The mass matrix $M$ in (\ref{eq:Mgen}), which is no longer symmetric
(neither hermitian), cannot be diagonalised any more by a single
unitary transformation. It is however mandatory that the
diagonalization be performed with unitary matrices in order that
the kinetic terms  stay diagonal \footnote{One recalls that the
kinetic terms satisfy $i\, \ol{(\nu_L)^c} \gamma^\mu \partial_\mu
(\nu_L)^c = i\, \ol{\nu_L} \gamma^\mu
\partial_\mu \nu_L$. \label{foot:kin}}.
One then accordingly proceeds with a bi-unitary transformation
\cite{Mohapatra}.

There exist two unitary matrices $U$ and $V$ such that
%
\begin{equation}
U^\dagger M V = D = diag(M_1,M_2).
\label{eq:bidiag}
\end{equation}
%
$U$ and $V$ diagonalize respectively the hermitian matrices $M
M^\dagger$ and $M^\dagger M$.

${\cal L}_m$ rewrites
%
\begin{equation}
{\cal L}_m = -\frac{1}{2}\; \ol{(U^T n_L)^c}\; D\; (V^\dagger n_L)
+ h.c..
\end{equation}
%
This leads to the two changes of basis below, which yield
left-handed and right-handed mass eigenstates, according to
%
\begin{eqnarray}
N_L &=& V^\dagger n_L, \cr
N_R &=& (U^T n_L)^c =  (U^T)^\dagger (n_L)^c = U^\ast (n_L)^c.
\label{eq:masseig1}
\end{eqnarray}
%
The kinetic terms stay diagonal (see footnote \ref{foot:kin})
since
%
\begin{equation}
\frac{i}{2}\,\left(\ol{N_L} \gamma^\mu\partial_\mu N_L +
     \ol{N_R} \gamma^\mu\partial_\mu N_R     \right)
           = i\, \ol{n_L} \gamma^\mu\partial_\mu n_L.
\end{equation}
%
The diagonalised mass matrix no longer connects Majorana neutrinos
but the Weyl spinors $N_R$ and $N_L$ ($N_L \not= (N_R)^c$).
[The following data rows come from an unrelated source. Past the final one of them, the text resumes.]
import Summits.CriticalPhenomena.Ising3DConformalLimit.Theses.PrecisionLaplacian
import Summits.CriticalPhenomena.Ising3DConformalLimit.Theses.BernsteinTemperature
import Summits.CriticalPhenomena.Ising3DConformalLimit.Theses.PrimaryAtInfinity
import Summits.CriticalPhenomena.Ising3DConformalLimit.Theses.PerfectScreening
import Summits.CriticalPhenomena.Ising3DConformalLimit.Theses.IsingEuclidUpgrade
import Summits.CriticalPhenomena.Ising3DConformalLimit.Theorems.MoebiusLimitOfTwoPointLaw.Negative.ReadBack
import Summits.CriticalPhenomena.Ising3DConformalLimit.Theorems.PrecisionLaplacianMoebiusLimitOfTwoPointLawTwoShellGlue
import HarnessLib

/-!
# Crux `MoebiusLimitOfTwoPointLaw` (item stmt-CriticalPhenomena-4801): the dependency edge through route
# `PrimaryAtInfinity` (line `multipole-ward-nonsat-endpoint`, recorded, not built)

The second passing line of the crux (`Cruxes/MoebiusLimitOfTwoPointLaw/Lines/multipole_ward_nonsat_endpoint.lean`,
front matter `lead_recommendation: do-not-build`) is a pure COMPOSITION: its six stubs are the decls of items
1342 (`PerfectScreening.NonSaturation`), 5355, 5352, 5353, 5356, 5357 (`PrimaryAtInfinity.ExistsRegularLimit /
FirstMultipoleIdentity / FarFieldClustering / MultipoleToWard / WardToMoebius`) BY NAME. This file lands its
sorry-free content, as its planner and the three triagers asked, so that the two inter-route edges are in the tree:

* `twoPointPowerLawEta_of_nonSaturation` : item 5354 `PrimaryAtInfinity.TwoPointPowerLawEta` ⇐ item 1342 ∧ item 0634
  (`IsingEuclidUpgrade.IsingEuclidUpgradeR2RotInvPowerLaw`, verbatim the hypothesis of the crux): glue B1 (landed,
  `Negative.twoPointLaw_exponent_gt_half_of_nonSaturation`: `1/2 < Δ`) + glue B2 (`twoPoint_of_limit` of
  `PrecisionLaplacianMoebiusLimitOfTwoPointLawTwoShellGlue.lean`: `S₂ = S₂(0,e₁)‖a−b‖^{-2Δ}` for every non-degenerate
  limit). PrimaryAtInfinity's own two-point crux is therefore item 0634 plus the `η > 0` endpoint, nothing more.
* `moebiusLimitOfTwoPointLaw_of_primaryAtInfinity` : the crux ⇐ items 1342, 5355, 5352, 5353, 5356, 5357 — verbatim
  the deciding theorem of route PrimaryAtInfinity minus clause (iii), with 5354 discharged as above; both host-route
  spellings.

All hypotheses are OPEN items of other routes (four of them open-problem sized); nothing here attacks them.
References: line card `Cruxes/MoebiusLimitOfTwoPointLaw/Lines/multipole-ward-nonsat-endpoint.md`; Di Francesco–
Mathieu–Sénéchal 1997 §4.2–4.3 (Ward identities) [FrancescoMathieuSenechal1997]; Duminil-Copin ICM 2022 §8.4
[DuminilCopinICM2022].
-/

noncomputable section

namespace Summit.CriticalPhenomena.Ising3DConformalLimit.PrecisionLaplacianMoebiusLimitOfTwoPointLaw

open Literature.Probability.LatticeModels Filter Topology
open Summit.CriticalPhenomena.Ising3DConformalLimit.Theses
open Summit.CriticalPhenomena.Ising3DConformalLimit.Theorems.MoebiusLimitOfTwoPointLaw

/-- **Edge 5354 ⇐ 1342 ∧ 0634.** `PerfectScreening.NonSaturation` (item 1342) and
`IsingEuclidUpgrade.IsingEuclidUpgradeR2RotInvPowerLaw` (item 0634, the crux hypothesis verbatim) imply
`PrimaryAtInfinity.TwoPointPowerLawEta` (item 5354): B1 pins `1/2 < Δ`
(`Negative.twoPointLaw_exponent_gt_half_of_nonSaturation`) and `twoPoint_of_limit` identifies
`S₂(a,b) = c'‖a−b‖^{-2Δ}`, `c' > 0`, for every non-degenerate pointwise limit. -/
theorem twoPointPowerLawEta_of_nonSaturation :
    PerfectScreening.NonSaturation → IsingEuclidUpgrade.IsingEuclidUpgradeR2RotInvPowerLaw →
      PrimaryAtInfinity.TwoPointPowerLawEta := by
  intro hNS h0634 ρ S _ hlim hnd
  obtain ⟨Δ, c, hc, hP⟩ := h0634
  obtain ⟨c', hc', hS2⟩ := twoPoint_of_limit hc hP hlim hnd
  exact ⟨c', Δ, hc', Negative.twoPointLaw_exponent_gt_half_of_nonSaturation hNS hc hP, hS2⟩

/-- **Edge 4801 ⇐ {1342, 5355, 5352, 5353, 5356, 5357}.** NonSaturation → ExistsRegularLimit →
FirstMultipoleIdentity → FarFieldClustering → MultipoleToWard → WardToMoebius → the crux: given item 0634 (the crux
hypothesis), `twoPointPowerLawEta_of_nonSaturation` supplies item 5354; then verbatim the deciding theorem of route
PrimaryAtInfinity minus clause (iii): the regular limit `(ρ, S)` of 5355 has `S₂ = c‖a−b‖^{-2Δ}` with `Δ > 1/2 > 0`,
5352 + 5353 feed 5356 (weak special-conformal Ward identities for every `S_n`), and 5357 integrates them to
`IsMoebiusCovariant Δ S`. -/
theorem moebiusLimitOfTwoPointLaw_of_primaryAtInfinity :
    PerfectScreening.NonSaturation → PrimaryAtInfinity.ExistsRegularLimit →
      PrimaryAtInfinity.FirstMultipoleIdentity → PrimaryAtInfinity.FarFieldClustering →
      PrimaryAtInfinity.MultipoleToWard → PrimaryAtInfinity.WardToMoebius →
      PrecisionLaplacian.MoebiusLimitOfTwoPointLaw := by
  intro hNS hE h₁ h₂ h₆ h₇ h0634
  have h₃ : PrimaryAtInfinity.TwoPointPowerLawEta := twoPointPowerLawEta_of_nonSaturation hNS h0634
  obtain ⟨ρ, S, hρ, hlim, hnorm, hnd, htr, hpar, hcont⟩ := hE
  obtain ⟨c, Δ, hc, hΔ, hS2⟩ := h₃ ρ S hρ hlim hnd
  have hward := h₆ S c Δ hc.ne' hcont (fun n => by
    obtain ⟨A₀, A₁, hA, hid⟩ := h₁ ρ S c Δ hρ hlim hnorm hc hS2 (n + 1)
    obtain ⟨hmono, hdip⟩ := h₂ ρ S c Δ hρ hlim hnorm hc hS2 n A₀ A₁ hA
    exact ⟨A₀, A₁, hA, hid, hmono, hdip⟩)
  have hmoeb : IsMoebiusCovariant Δ S := h₇ S Δ hnorm hcont htr hpar hward
  exact ⟨ρ, Δ, S, hρ, by linarith, hlim, hnd, hmoeb⟩

/-- The same edge under the second host route's spelling of the crux (`Theses.BernsteinTemperature`). -/
theorem moebiusLimitOfTwoPointLaw_of_primaryAtInfinity' :
    PerfectScreening.NonSaturation → PrimaryAtInfinity.ExistsRegularLimit →
      PrimaryAtInfinity.FirstMultipoleIdentity → PrimaryAtInfinity.FarFieldClustering →
      PrimaryAtInfinity.MultipoleToWard → PrimaryAtInfinity.WardToMoebius →
      BernsteinTemperature.MoebiusLimitOfTwoPointLaw :=
  moebiusLimitOfTwoPointLaw_of_primaryAtInfinity

/-- **Sharper edge 4801 ⇐ {5355, 5352, 5353, 5356, 5357}: item 1342 (`NonSaturation`, the `η > 0` endpoint) is NOT
needed for the crux** (lead gen-1 observation). Under the crux hypothesis (item 0634, two-point law with witness `(Δ, c)`,
`0 < c`) the exponent is already forced into `[1/2, 1]` (`twoPointLaw_exponent_mem_Icc`, landed p68682), so `0 < Δ`
(`twoPointLaw_exponent_pos`) — the only use the assembly makes of `1/2 < Δ` — holds without `NonSaturation`; and
`twoPoint_of_limit` identifies `S₂ = c'‖a−b‖^{-2Δ}` (`c' > 0`) for the regular limit of item 5355, which is all that
`FirstMultipoleIdentity` / `FarFieldClustering` / `MultipoleToWard` consume (`c' ≠ 0`). Hence
ExistsRegularLimit → FirstMultipoleIdentity → FarFieldClustering → MultipoleToWard → WardToMoebius → the crux. -/
theorem moebiusLimitOfTwoPointLaw_of_primaryAtInfinity_sharp :
    PrimaryAtInfinity.ExistsRegularLimit →
      PrimaryAtInfinity.FirstMultipoleIdentity → PrimaryAtInfinity.FarFieldClustering →
      PrimaryAtInfinity.MultipoleToWard → PrimaryAtInfinity.WardToMoebius →
      PrecisionLaplacian.MoebiusLimitOfTwoPointLaw := by
  intro hE h₁ h₂ h₆ h₇ h0634
  obtain ⟨Δ, c, hc, hP⟩ := h0634
  obtain ⟨ρ, S, hρ, hlim, hnorm, hnd, htr, hpar, hcont⟩ := hE
  obtain ⟨c', hc', hS2⟩ := twoPoint_of_limit hc hP hlim hnd
  have hward := h₆ S c' Δ hc'.ne' hcont (fun n => by
    obtain ⟨A₀, A₁, hA, hid⟩ := h₁ ρ S c' Δ hρ hlim hnorm hc' hS2 (n + 1)
    obtain ⟨hmono, hdip⟩ := h₂ ρ S c' Δ hρ hlim hnorm hc' hS2 n A₀ A₁ hA
    exact ⟨A₀, A₁, hA, hid, hmono, hdip⟩)
  have hmoeb : IsMoebiusCovariant Δ S := h₇ S Δ hnorm hcont htr hpar hward
  exact ⟨ρ, Δ, S, hρ, twoPointLaw_exponent_pos hc hP, hlim, hnd, hmoeb⟩

/-- The sharper edge under the second host route's spelling of the crux (`Theses.BernsteinTemperature`). -/
theorem moebiusLimitOfTwoPointLaw_of_primaryAtInfinity_sharp' :
    PrimaryAtInfinity.ExistsRegularLimit →
      PrimaryAtInfinity.FirstMultipoleIdentity → PrimaryAtInfinity.FarFieldClustering →
      PrimaryAtInfinity.MultipoleToWard → PrimaryAtInfinity.WardToMoebius →
      BernsteinTemperature.MoebiusLimitOfTwoPointLaw :=
  moebiusLimitOfTwoPointLaw_of_primaryAtInfinity_sharp

end Summit.CriticalPhenomena.Ising3DConformalLimit.PrecisionLaplacianMoebiusLimitOfTwoPointLaw

end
The mixing angle for the left-handed neutrinos is given by the matrix $V$
and has {\em a priori} no  relation with $\theta$ defined by $V^0$ in
(\ref{eq:V0}).

The mass eigenvalues are no longer the solutions of the characteristic
equation of $M$ in (\ref{eq:Mgen}) but the ``square roots'' of
the eigenvalues of $M M^\dagger$.
They can be very different from the eigenvalues of $M_0$ in (\ref{eq:M0}).

Note that, unlike in (\ref{eq:majo1}), the Dirac spinor $N_L + N_R$ (see
(\ref{eq:masseig1})) cannot be taken as the set of mass eigenstates since
%
\begin{equation}
(\ol{N_L} + \ol{N_R}) D (N_L + N_R) =  \ol{(n_L)^c} M n_L +
\ol{n_L} V D U^\dagger (n_L)^c,
\label{eq:eqm1}
\end{equation}
%
the last contribution of which  is unsuitable.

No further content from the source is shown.